The state Labor government has also invested in the Northern Expressway and the new Superway, at the northern end of South Road—new roadworks which will improve productivity because they will save transport times. It is about having in place a government that understands what is needed if you want to improve efficiencies and productivity, enabling industries to operate much more viably and not only attracting new industries but keeping the ones that you have.

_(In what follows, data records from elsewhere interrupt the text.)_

/-- **Stub (A∃) — undressed speed, existential form (L→XL; the K1 anchor, exact recoil).** Given
K1 (`StaticResponseBound`), for every repulsive finite-range `v` and every slope `θ > 0` there is
`ρ₀` such that for `ρ < ρ₀` and all large `N` (torus `L = ((N+1)/ρ)^{1/3}`, `N` bath particles):
for all couplings `λ' ≠ 0` below some `η > 0` there are ARBITRARILY ACCURATE near-minimisers at
`λ = 0` and at `λ'` within Fubini–Study angle `θ·λ'` of each other (the chord of the ground-ray
path leaves the decoupled end with slope `≤ θ`; with Stub (G) this is the universal local speed
bound of v2's `stub_undressedSpeed`). Mechanism: at `λ = 0` the tangent `∂_λ H_λ = n_S` (ceiling
path; Born factor = support indicator, bounded even for hard cores) splits into bath density modes
times impurity plane waves, on which `H₀ − E₀ = (H_N − E_N) + k²` EXACTLY; `(ω + k²)⁻² ≤ (4ωk²)⁻¹`
turns `χ_F(0)` into K1's `m₋₁` via `StaticResponseToHMinusOne` at bath density `ρN/(N+1)`
(`sideLength (ρN/(N+1)) N = sideLength ρ (N+1)`): `χ_F(0) = O_v(C|S|²√(ρ/a))` uniformly in `N`
(IR-finite only thanks to the `ρa` floor of K1; `= ∞` in `d = 1`); then fixed-`N` second-order
perturbation of the ground ray (gap + uniqueness = Stub (G) at `λ = 0` and small `λ'`; `η` may
depend on `N`). Finite range is load-bearing (Negative `UndressedAnchorLoadBearing`: with
`Measurable v` only the statement is `↔ ¬ StaticResponseBound`).
[cite: GuentherEtAl2021, eqs. (3) and (10); KipnisLandim1999 App. 1 §6 (6.1)] -/
theorem stub_undressedSpeedExists :
    StaticResponseBound → ∀ (v : ℝ → ℝ≥0∞), IsRepulsiveFiniteRange v →
      ∀ θ : ℝ, 0 < θ → ∃ ρ₀ : ℝ, 0 < ρ₀ ∧ ∀ ρ : ℝ, 0 < ρ → ρ < ρ₀ → ∀ᶠ N : ℕ in atTop,
        ∃ η : ℝ, 0 < η ∧ ∀ lam' ∈ Set.Icc (0 : ℝ) 1, lam' ≠ 0 → |lam' - 0| < η →
          ∀ δ : ℝ≥0∞, 0 < δ → ∃ Ψ Ψ' : TaggedPeriodicTrialState N (sideLength ρ (N + 1)),
            coupledEnergy v 0 Ψ ≤ coupledGroundStateEnergy v 0 N (sideLength ρ (N + 1)) + δ ∧
            coupledEnergy v lam' Ψ' ≤ coupledGroundStateEnergy v lam' N (sideLength ρ (N + 1)) + δ ∧
              fsAngle Ψ Ψ' ≤ θ * lam' := by
  sorry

I want to talk a little bit about the issue of jobs. Just after the September election, Minister for Industry Macfarlane came out to visit GM Holden, because there was the discussion about its future. The member for Hindmarsh willingly came out, visited the plant, put on his fluoro vest and walked through the plant as though he was there to save Holden, along with Minister Macfarlane. What happened immediately after that visit? The Abbott government decided that it would turn its back on Holden. It did so by not only cutting $500 million of funding from the auto industry but also by saying to GMH and car makers in this country, 'There will be no further funding beyond 2017, and we're not going to make any decisions; we're going to handball the issue on to the Productivity Commission.' When they did that, where was the member for Hindmarsh? He became invisible. The fluoro vests suddenly disappeared. At least the member for Murray had the decency to come in and stand up for her community and her electorate.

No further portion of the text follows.